Not long after that phone call, I had a dream. It wasn’t the first time I had it, but this time the dream would have new meaning to me. I was on a high bridge, sort of like the Golden Gate. And there were thick clouds all around me, a fog. I was walking, but couldn’t even see where my feet were stepping. All of a sudden, the clouds parted and I could see that the water was black. Not muddy, just black, and roiling. I heard a voice in this dream. “I have suspended you high above the troubled waters. Keep moving forward. You are headed in the right direction.”

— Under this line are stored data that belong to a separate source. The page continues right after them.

import Literature.Claims.NS.ClayVariants
import Literature.Analysis.FluidPDE.NSVorticity
import Literature.Analysis.FluidPDE.NSVorticityBKMHolds
import HarnessLib

/-!
# Claim skeleton: Kyritsis (2022), «A short and simple solution of the Millennium problem about the
# Navier–Stokes equations and similarly for the Euler equations»

Cell `ns-claims` (D-0090 NS-CLAIMS SWEEP), claim C03, typist `ns-claims-typist-3`.
UNREFEREED/DISPUTED CLAIM under adjudication — NOTHING in this file asserts a step: every `Step_k`
is a `Prop` (the paper's k-th load-bearing assertion, typed concretely so that `¬ Step_k` or its
vacuity can be a kernel theorem in the sibling file `Kyritsis2022Refutation.lean`), the only
`theorem`s are the kernel COMPOSITIONS of the paper's own implications and unfolding lemmas.

Version of record: K. E. Kyritsis, J. Appl. Math. Phys. 10 (2022) 2538–2560,
doi:10.4236/jamp.2022.108172 (= HAL hal-03765480v1) [Kyritsis2022]; print page = HAL PDF page
+ 2536; materialised `pub/ns-claims/sources/Kyritsis2022/JAMP2022-hal-03765480/`, locators in
`sources/Kyritsis2022/LOCATORS.md` §1, §1a (ns-claims-lit-3). Earlier version of the SAME argument:
World J. Res. Rev. 13(2) (2021) 26–35, Thm 3.4 [Kyritsis2021]. The author's two OTHER arguments
(pressures via virtual work, preprint 2021 [Kyritsis2021b]; «conservation of particles» axiom, 2017
[Kyritsis2017]) are separate claims C03b/C03c, not typed here.

## Claimed statement (as printed)

§5, p. 2556: «(Millennium Homogeneous Case A) … Take ν > 0 and n = 3. Let u₀(x) be any smooth,
divergent-free vector field satisfying (2.4). Take f(x,t) to be identically zero. Then there exist
smooth functions p(x,t), u(x,t) on R³ × [0,+∞) that satisfy (2.1), (2.2), (2.3), (2.6), (2.7).»;
p. 2557: «(Millennium Homogeneous Case B) … satisfying (8); we take f(x,t) to be identically zero.
Then there exist smooth functions p(x,t), u(x,t) on R³ × [0,+∞) that satisfy (2.1), (2.2), (2.3),
(2.10), (2.11).» with (2.10) = «u(x+eⱼ,t) = u(x,t), p(x+eⱼ,t) = p(x,t)» (p. 2541, the CMI-errata
reading); Remark 5.1, p. 2557: «we could as well take ν = 0, and we would have the same proofs and
conclusions». Typed: `ClaimedTheorem` = Clay (A) ∧ errata-(B) ∧ their `ν = 0` (Euler) analogues, over
`ClayVariants.clayR3` / `clayPeriodicErrata` (ns-claims-lit-4).

## Clay delta (reference `ClayVariants.lean`)

Nearest: (A) — `ClaimedTheorem → clayR3.Regularity` is `And.left` (`clay_of_claimed`); summit-side
`clayR3.Regularity ↔ NavierStokesRegularity` is `Iff.rfl`. Axes: domain = (ℝ³ and ℤ³-periodic, both
claimed) · force ≡ 0 = · data (2.4) = (4) = · solution class C^∞ + (2.7) = · horizon [0,∞) = ·
pressure: (2.10) includes `p` periodic = errata form (⇒ printed (B), `clayB_of_claimed`) · viscosity:
ν > 0 AND ν = 0 (Euler: STRONGER, Δ2). Not a «wrong problem» candidate: the claim implies (A).

## Steps (paper item · print page · typist's private flag)

* `Step_1`  Thm 2.1 + Rem. 2.4, pp. 2542–2543 (= Majda–Bertozzi Thm 3.4, Cor. 3.2): global-or-maximal
  smooth solution in the BKM class from a Clay datum, `ν ≥ 0`, with particle trajectories — plausible (known).
* `Step_2`  Thm 2.2, p. 2543 (= Majda–Bertozzi Thm 3.6, BKM): IS the tree fact
  `Literature.Analysis.FluidPDE.lintegral_iSup_curl_eq_top_of_not_hasSobolevExtensionPast` (discharged
  in `NSVorticityBKMHolds.lean`) — true.
* `Step_3`  Rem. 2.1, p. 2541: Clay decay (2.4) ⇒ `sup |curl u₀| < ∞` — plausible (routine).
* `Step_4`  Lemma 3.1, p. 2547 («viscosity sign invariant»), in the form used at (4.9)–(4.10), p. 2552:
  the sign of the viscous line integral `∮_{c(t)} νΔu · dl` along a MATERIAL loop is constant in time — suspicious.
* `Step_5`  Lemma 4.1, p. 2549: ball averages of the `a`-component of the vorticity converge to the
  point value as `r → 0` — plausible (continuity) — PROVED in-file, `step_5_holds` (revision:
  `continuous_curl` and the convergence of ball averages of a continuous function).
* `Step_6`  Lemma 4.2 (4.3), p. 2550, in its PRINTED generality («integration parametrization on any
  smooth 3D shape B of any size … as a diffeomorphic image of a spherical ball»): the disc-family flux
  average of the vorticity over ANY volume-preserving diffeomorphic image of a ball is `≤ sup |ω|` —
  known-false pattern (vortex stretching: the pulled-back vorticity `(DΦ)⁻¹ ω∘Φ` is not bounded by
  `sup |ω|`); its round-ball instance `Φ = id` is true.
* `Step_7`  Thm 4.1 (Kelvin, (4.1), p. 2548) integrated to Thm 4.2 ((4.4)–(4.5), pp. 2550–2551), with
  the «flow-image of a ball» convention of p. 2549: for EULER the flux average over the material image
  is conserved — plausible (Cauchy's vorticity formula).
* `Step_8`  Thm 4.3 (4.6)/(4.10), pp. 2551–2552: for NS (`ν > 0`) the circulation along every material
  loop strictly DECREASES (orientation: the one in which it is positive) — suspicious (viscous diffusion
  of vorticity INTO a loop raises its circulation; `dΓ/dt = −ν∮ curl ω · dl` has no sign).
* `Step_9`  Thm 4.3 (4.7)/(4.8), pp. 2552–2553: the same monotonicity for the flux averages over
  material images of balls — suspicious (same reason).
* `Step_10` the passage (4.13)→(4.14), pp. 2554–2555 («we trace back on the trajectory … as the
  incompressible flow is volume preserving, the B(R, x₀) = B(R, x(tₙ)). We also utilize theorems 4.2,
  4.3 and (4.5), (4.8), which prove that at the initial conditions t = 0, this average vorticity is
  the same or higher than that at tₙ»), LITERAL reading with ROUND balls at both times: the round-ball
  average of vorticity is non-increasing along a particle trajectory — known-false pattern (stretching).
* `Step_11` Thm 4.4, pp. 2553–2555, printed scope (Rem. 4.3 p. 2555: no finite energy / decay used;
  `ν ≥ 0`; periodic solutions are solutions on ℝ³): no blow-up of the point vorticity in finite time
  (`Theorem44Finite`) AND in infinite time (`Theorem44Infinite`).
* `Step_12` Remarks 2.5–2.6, p. 2543 («obviously … covers the periodic case too») with Thm 4.4 (2),
  p. 2554, used in §5 Case (B) p. 2557: the periodic twin of Steps 1–3 (bounded initial vorticity and
  the global-or-blow-up alternative for smooth ℤ³-periodic data, `ν ≥ 0`, with trajectory maps; the
  blow-up branch carries (2.12)) — plausible (known).
Ordered index (TYPING-HYGIENE 11): Step 1 = `Step_1` (Thm 2.1, p. 2543) · Step 2 = `Step_2` (Thm 2.2,
p. 2543) · Step 3 = `Step_3` (Rem. 2.1, p. 2541) · Step 4 = `Step_4` (Lemma 3.1, p. 2547) · Step 5 =
`Step_5` (Lemma 4.1, p. 2549) · Step 6 = `Step_6` (Lemma 4.2, p. 2550) · Step 7 = `Step_7` (Thms 4.1–4.2,
pp. 2548–2551) · Step 8 = `Step_8` (Thm 4.3 (4.6), pp. 2551–2552) · Step 9 = `Step_9` (Thm 4.3 (4.8),
pp. 2552–2553) · Step 10 = `Step_10` ((4.13)–(4.14), pp. 2554–2555) · Step 11 = `Step_11` (Thm 4.4,
pp. 2553–2555) · Step 12 = `Step_12` (Rems. 2.5–2.6 p. 2543, Thm 4.4 (2) p. 2554, §5 (B) p. 2557).

## COMPOSITION — proved as `claim_of_steps`

* `claim_of_steps : Step_1 → … → Step_12 → ClaimedTheorem` — PROVED; it consumes Steps 1, 2, 3, 5, 6,
  7, 9, 12: Thm 4.4's finite-time clause is re-derived from the lemma-level steps by
  `theorem44Finite_of_steps : Step_5 → Step_6 → Step_7 → Step_9 → Theorem44Finite`, i.e. the proof
  of Thm 4.4 composes under the MATERIAL reading of (4.14) (the body at `t = 0` is the flow preimage
  of the round ball at `tₙ`, a «diffeomorphic image of a spherical ball» to which Lemma 4.2 is applied
  as printed); the suspicious links on this path are `Step_6` (p. 2550) and, for `ν > 0`, `Step_9`.
* `theorem44Finite_of_steps_literal : Step_5 → Step_6 → Step_10 → Theorem44Finite` — PROVED: under the
  LITERAL round-ball reading the decisive link is `Step_10` (pp. 2554–2555), which the paper justifies by
  Thms 4.2/4.3 although these concern material images: `Step_7 ∧ Step_9 → Step_10` is NOT an
  implication of the typed objects (LOGIC candidate at p. 2555 if a refuter prefers that locator).
* `claim_of_thm44 : Step_1 → Step_2 → Step_3 → Step_11 → Step_12 → ClaimedTheorem` and the ℝ³-only
  `claimR3_of_steps : Step_1 → Step_2 → Step_3 → Step_11 → clayR3.Regularity ∧ clayR3.RegularityAt 0` —
  PROVED: §5's literal route through Thm 4.4 as printed (only its finite-time clause is used; the
  infinite-time clause has the further unprinted passage «∫₀^∞ ‖ω‖_∞ = ∞ ⇒ ω unbounded», p. 2554, and
  is used nowhere in §5). `Step_4`, `Step_8` are the paper's printed support for `Step_9` and enter no
  kernel composition.

Design: physical space is `EuclideanSpace ℝ (Fin 3)` spelled out (no notation); solutions are the
tree's `IsClassicalNSSolutionOn S ν 0 u p` (`ν = 0` = Euler), vorticity the tree's `curl`, loops and
circulation the tree's `circulation`; particle-trajectory maps are the hypothesis structure `IsFlowOn`
(map AND inverse map, slice-wise smooth, volume preserving); Def. 4.1's «θ-integral of disc fluxes
divided by |B|» is typed in the reading that makes Lemmas 4.1/4.2 (round balls) TRUE — the volume
average of `⟪ω, a⟫` over the ball (`ballAvg`; the printed `dθ` without Jacobian would make Lemma 4.1
false by the factor 3π/8) — and, for a diffeomorphic image `Φ(B)` with the pushed-forward discs, as
the volume average of the pulled-back vorticity `⟪DΨ(Φy) ω(Φy), a⟫`, `Ψ = Φ⁻¹` (`imageFluxAvg`; for
`det DΦ = 1` this IS the height-integrated flux through the image discs divided by `|Φ(B)| = |B|`,
by the cofactor identity `cof DΦ = (DΦ)⁻ᵀ`).

WHAT THIS IS NOT: not a claim about NS regularity or blow-up; not a claim about any author beyond the
typed locator.
-/

open MeasureTheory Set Filter
open scoped ContDiff Laplacian RealInnerProductSpace ENNReal Topology

namespace Literature.Claims.NS.Kyritsis2022

open Literature.Analysis.FluidPDE

noncomputable section

/-! ## Vocabulary (definitions with bodies; nothing asserted) -/

/-- A PARTICLE-TRAJECTORY (flow) map of the velocity `u` on the time set `S`, together with its
inverse: `X t` is the position at time `t` of the particle labelled by its position at time `0`,
`∂ₜX(t,a) = u(t, X(t,a))` (derivative within `S`), `X 0 = id`; each `X t`, `Y t` is `C^∞`, they are
mutually inverse, and both are volume preserving (`det ∇ₐX = 1`, incompressibility). This is the
object the paper uses as «the loop / surface / ball flows with the fluid» (pp. 2548–2555); the
fields are the printed properties of the trajectory map of a smooth divergence-free field.
[cite: MajdaBertozziCUP2002, §1.3 eqs. (1.13)–(1.15), Prop. 1.2 and Prop. 1.4 (div v = 0 ⇔ J = 1 ⇔ volume preserving)] -/
structure IsFlowOn (S : Set ℝ) (u X Y : ℝ → EuclideanSpace ℝ (Fin 3) → EuclideanSpace ℝ (Fin 3)) :
    Prop where
  /-- Each time slice of the flow map is smooth. -/
  contDiff : ∀ t ∈ S, ContDiff ℝ ∞ (X t)
  /-- Each time slice of the inverse map is smooth. -/
  contDiff_inv : ∀ t ∈ S, ContDiff ℝ ∞ (Y t)
  /-- The trajectory equation `dX/dt = u(X, t)` within `S` (Majda–Bertozzi (1.13)). -/
  hasDeriv : ∀ t ∈ S, ∀ a, HasDerivWithinAt (fun s => X s a) (u t (X t a)) S t
  /-- `X(·, 0) = id` (Majda–Bertozzi (1.13)). -/
  initial : X 0 = id
  /-- `Y t` is a left inverse of `X t`. -/
  leftInv : ∀ t ∈ S, ∀ a, Y t (X t a) = a
  /-- `Y t` is a right inverse of `X t`. -/
  rightInv : ∀ t ∈ S, ∀ x, X t (Y t x) = x
  /-- Volume preservation of the flow map, `det ∇ₐX(a,t) = 1` (Majda–Bertozzi (1.14)–(1.15), Prop. 1.4 (iii)). -/
  det : ∀ t ∈ S, ∀ a, (fderiv ℝ (X t) a).det = 1
  /-- Volume preservation of the inverse map. -/
  det_inv : ∀ t ∈ S, ∀ x, (fderiv ℝ (Y t) x).det = 1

When I awakened from the dream, I had such a sense of peace. I knew that the troubled waters had been hatred and God had guided me over it and away from it. I would not take that plunge, and I was so thankful. Hatred is a self-inflicted wound. And it is so destructive. I never felt any hatred for Bryant and Milam. And I didn’t want them to be executed. I wanted justice. I wanted them to be sorry. I wanted the state of Mississippi to be sorry. I want it still.

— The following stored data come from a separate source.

import Literature.Computability.MetaComplexity.HeuristicClasses
import Literature.Computability.Complexity.RandomizedProofs
import HarnessLib

/-!
# Deterministic schemes are randomized schemes: `HeurP ⊆ HeurBPP`, `AvgP ⊆ AvgBPP` (proofs)

Second sibling proof file of `HeuristicClasses.lean` (D-0014: named facts `def X : Prop` are
discharged as `theorem X_holds : X`; the first sibling, `HeuristicClassesProofs.lean`, discharges
`distClass_BPP_subset_HeurBPP`). This file discharges the two inclusions of
`HeuristicClasses.lean` that need no amplification:

* `Literature.CplxMeta.HeurP_subset_HeurBPP_holds : HeurP_subset_HeurBPP` — a deterministic heuristic
  scheme is a randomized heuristic scheme;
* `Literature.CplxMeta.AvgP_subset_AvgBPP_holds : AvgP_subset_AvgBPP` — a deterministic errorless
  heuristic scheme is a randomized errorless heuristic scheme.

(The third inclusion `AvgBPP_subset_HeurBPP` needs amplification of the inner constant `1/4` by
majority vote and is not treated here.)

## The printed definitions and the proof here

Bogdanov–Trevisan (2006), §2.2 define errorless heuristic schemes `A(x; n, δ) ∈ {L(x), ⊥}` on
`supp Dₙ` with `Pr_{x ∼ Dₙ}[A = ⊥] ≤ δ` (Def. 2.4; arXiv:cs/0606037v3 Def. 6) and heuristic schemes
with `Pr_{x ∼ Dₙ}[A ≠ L(x)] ≤ δ` (Def. 2.9; arXiv Def. 10–11), and §2.3 their randomized versions:
a randomized errorless heuristic has `Pr_coins[A(x; n) ∉ {L(x), ⊥}] ≤ 1/4` for every
`x ∈ supp Dₙ` and `Pr_{x ∼ Dₙ}[Pr_coins[A(x; n) = ⊥] ≥ 1/4] ≤ δ(n)` (Def. 2.11; arXiv Def. 12),
a randomized heuristic has `Pr_{x ∼ Dₙ}[Pr_coins[A(x; n) ≠ L(x)] ≥ 1/4] ≤ δ(n)` (Def. 2.12–2.13;
arXiv Defs. 14–15). The containment of the deterministic classes in the randomized ones is
implicit there (a deterministic algorithm is a randomized one that ignores its coins; §2.3 opens
with "We will also be interested in non-uniform and randomized heuristic algorithms").

In the vendored form: a deterministic scheme `A(x, 1ⁿ, 1ᵐ)` (polynomial time from `schemeEnc`)
is the coin-free randomized algorithm `RandAlg.ofDet A` on scheme inputs, which is PPT by
`RandAlg.IsPolyTime.ofDet_holds` (`Complexity/RandomizedProofs.lean`: compose with the pair
projection, coin budget `0`), and whose output distribution is the point mass at `A(x, 1ⁿ, 1ᵐ)`
(`RandAlg.pr_ofDet`: probabilities of events are `0` or `1`). Hence the set of bad inputs
`{x | Pr_coins[A ≠ L(x)] ≥ 1/4}` *equals* the error set `{x | A ≠ L(x)}` (resp.
`{x | Pr_coins[A = ⊥] ≥ 1/4} = {x | A = ⊥}`), whose `Dₙ`-probability is `≤ 1/m` by hypothesis,
and for `x ∈ supp Dₙ` errorlessness (`IsErrorlessFor`) gives `A(x) ≠ some (¬L(x))`, i.e.
`Pr_coins[A(x) = ¬L(x)] = 0 ≤ 1/4`.

## References

* A. Bogdanov, L. Trevisan, *Average-Case Complexity*, Found. Trends TCS 2 (2006), §2.2
  (Def. 2.4, Def. 2.9) and §2.3 (Def. 2.11 randomized errorless heuristics, Def. 2.12–2.13
  randomized heuristic schemes); arXiv:cs/0606037v3, Defs. 6, 10–15, pp. 15–19.
* S. Arora, B. Barak, *Computational Complexity: A Modern Approach*, CUP 2009, §7.1 (a
  deterministic machine is a probabilistic one; `P ⊆ BPP`).
-/

namespace Literature.Computability.MetaComplexity

open _root_.Computability Complexity

/-- **Discharge of `HeurP_subset_HeurBPP`** (a deterministic heuristic scheme is a randomized
one, `HeurP ⊆ HeurBPP`). View the `HeurP` witness `A(x, 1ⁿ, 1ᵐ) ∈ {0,1}` as the coin-free
randomized algorithm `RandAlg.ofDet A` on scheme inputs: it is PPT
(`RandAlg.IsPolyTime.ofDet_holds`), and its coin error on `x` is the indicator of `A(x) ≠ L(x)`
(`RandAlg.pr_ofDet`), so the bad set `{x | Pr_coins[A ≠ L(x)] ≥ 1/4}` **equals** the error set
`{x | A(x, 1ⁿ, 1ᵐ) ≠ L(x)}`, of `Dₙ`-probability `≤ 1/m`. Implicit in print (Def. 2.12–2.13
specialise to Def. 2.9 for an algorithm ignoring its coins).
[Bogdanov–Trevisan 2006, §2.3, Def. 2.12–2.13 (arXiv:cs/0606037v3, Defs. 14–15, p. 19)]
[cite: BogdanovTrevisan2006, §2.3 (Def. 2.12–2.13)] -/
theorem HeurP_subset_HeurBPP_holds : HeurP_subset_HeurBPP := by
  classical
  rintro Q ⟨A, hA, hfail⟩
  refine ⟨RandAlg.ofDet fun q : List Bool × ℕ × ℕ => A q.1 q.2.1 q.2.2,
    RandAlg.IsPolyTime.ofDet_holds hA, fun n m hm => ?_⟩
  have hset :
      {x | (1 : ℝ) / 4 ≤ (RandAlg.ofDet fun q : List Bool × ℕ × ℕ => A q.1 q.2.1 q.2.2).pr
        schemeEnc (x, n, m) {b | b ≠ Q.lang.boolIndicator x}} =
      {x | A x n m ≠ Q.lang.boolIndicator x} := by
    ext x
    simp only [Set.mem_setOf_eq, RandAlg.pr_ofDet]
    split_ifs with h
    · exact iff_of_true (by norm_num) h
    · exact iff_of_false (by norm_num) h
  rw [hset]
  exact hfail n m hm

/-- **Discharge of `AvgP_subset_AvgBPP`** (a deterministic errorless heuristic scheme is a
randomized one, `AvgP ⊆ AvgBPP`). View the `AvgP` witness `A(x, 1ⁿ, 1ᵐ) ∈ {0,1,⊥}` as the
coin-free `RandAlg.ofDet A`: it is PPT (`RandAlg.IsPolyTime.ofDet_holds`); for `x ∈ supp Dₙ`
errorlessness gives `A(x) ≠ ¬L(x)`, so `Pr_coins[A(x) = ¬L(x)] = 0 ≤ 1/4` (`RandAlg.pr_ofDet`);
and the bad set `{x | Pr_coins[A = ⊥] ≥ 1/4}` equals the failure set `{x | A(x, 1ⁿ, 1ᵐ) = ⊥}`,
of `Dₙ`-probability `≤ 1/m`. Implicit in print (Def. 2.11 specialises to Def. 2.4 for an
algorithm ignoring its coins); it is the first half of the tree's interim route
`AvgP ⊆ AvgBPP ⊆ HeurBPP`. [Bogdanov–Trevisan 2006, §2.3, Def. 2.11 (arXiv:cs/0606037v3,
Defs. 12–13, pp. 18–19)] [cite: BogdanovTrevisan2006, §2.3 (Def. 2.11)] -/
theorem AvgP_subset_AvgBPP_holds : AvgP_subset_AvgBPP := by
  classical
  rintro Q ⟨A, hA, herr, hfail⟩
  refine ⟨RandAlg.ofDet fun q : List Bool × ℕ × ℕ => A q.1 q.2.1 q.2.2,
    RandAlg.IsPolyTime.ofDet_holds hA, fun n m x hx => ?_, fun n m hm => ?_⟩
  · rw [RandAlg.pr_ofDet]
    split_ifs with h
    · exact absurd (herr m n x hx _ h) (by cases Q.lang.boolIndicator x <;> decide)
    · norm_num
  · have hset :
        {x | (1 : ℝ) / 4 ≤ (RandAlg.ofDet fun q : List Bool × ℕ × ℕ => A q.1 q.2.1 q.2.2).pr
          schemeEnc (x, n, m) {none}} = {x | A x n m = none} := by
      ext x
      simp only [Set.mem_setOf_eq, RandAlg.pr_ofDet, Set.mem_singleton_iff]
      split_ifs with h
      · exact iff_of_true (by norm_num) h
      · exact iff_of_false (by norm_num) h
    rw [hset]
    exact hfail n m hm

end Literature.Computability.MetaComplexity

My great disappointment in listening to Bryant was not in what I heard him say, the insults, the obscenities. No, the disappointment was with what I didn’t hear him say. He spoke no words of remorse. Bryant and Milam left a lot of people damaged. But as horrible a crime as they committed against my little boy, against me, against society, their true crime was against God. They were given enough time to redeem themselves, to show remorse, to beg forgiveness. And it seems that they refused to do it. As I taught my kids, life is all about choices. Bryant and Milam made a terrible choice, the most expensive one of their lives. It cost them their eternal souls. I feel so very sorry for them. In this world, they only had Mamie to deal with.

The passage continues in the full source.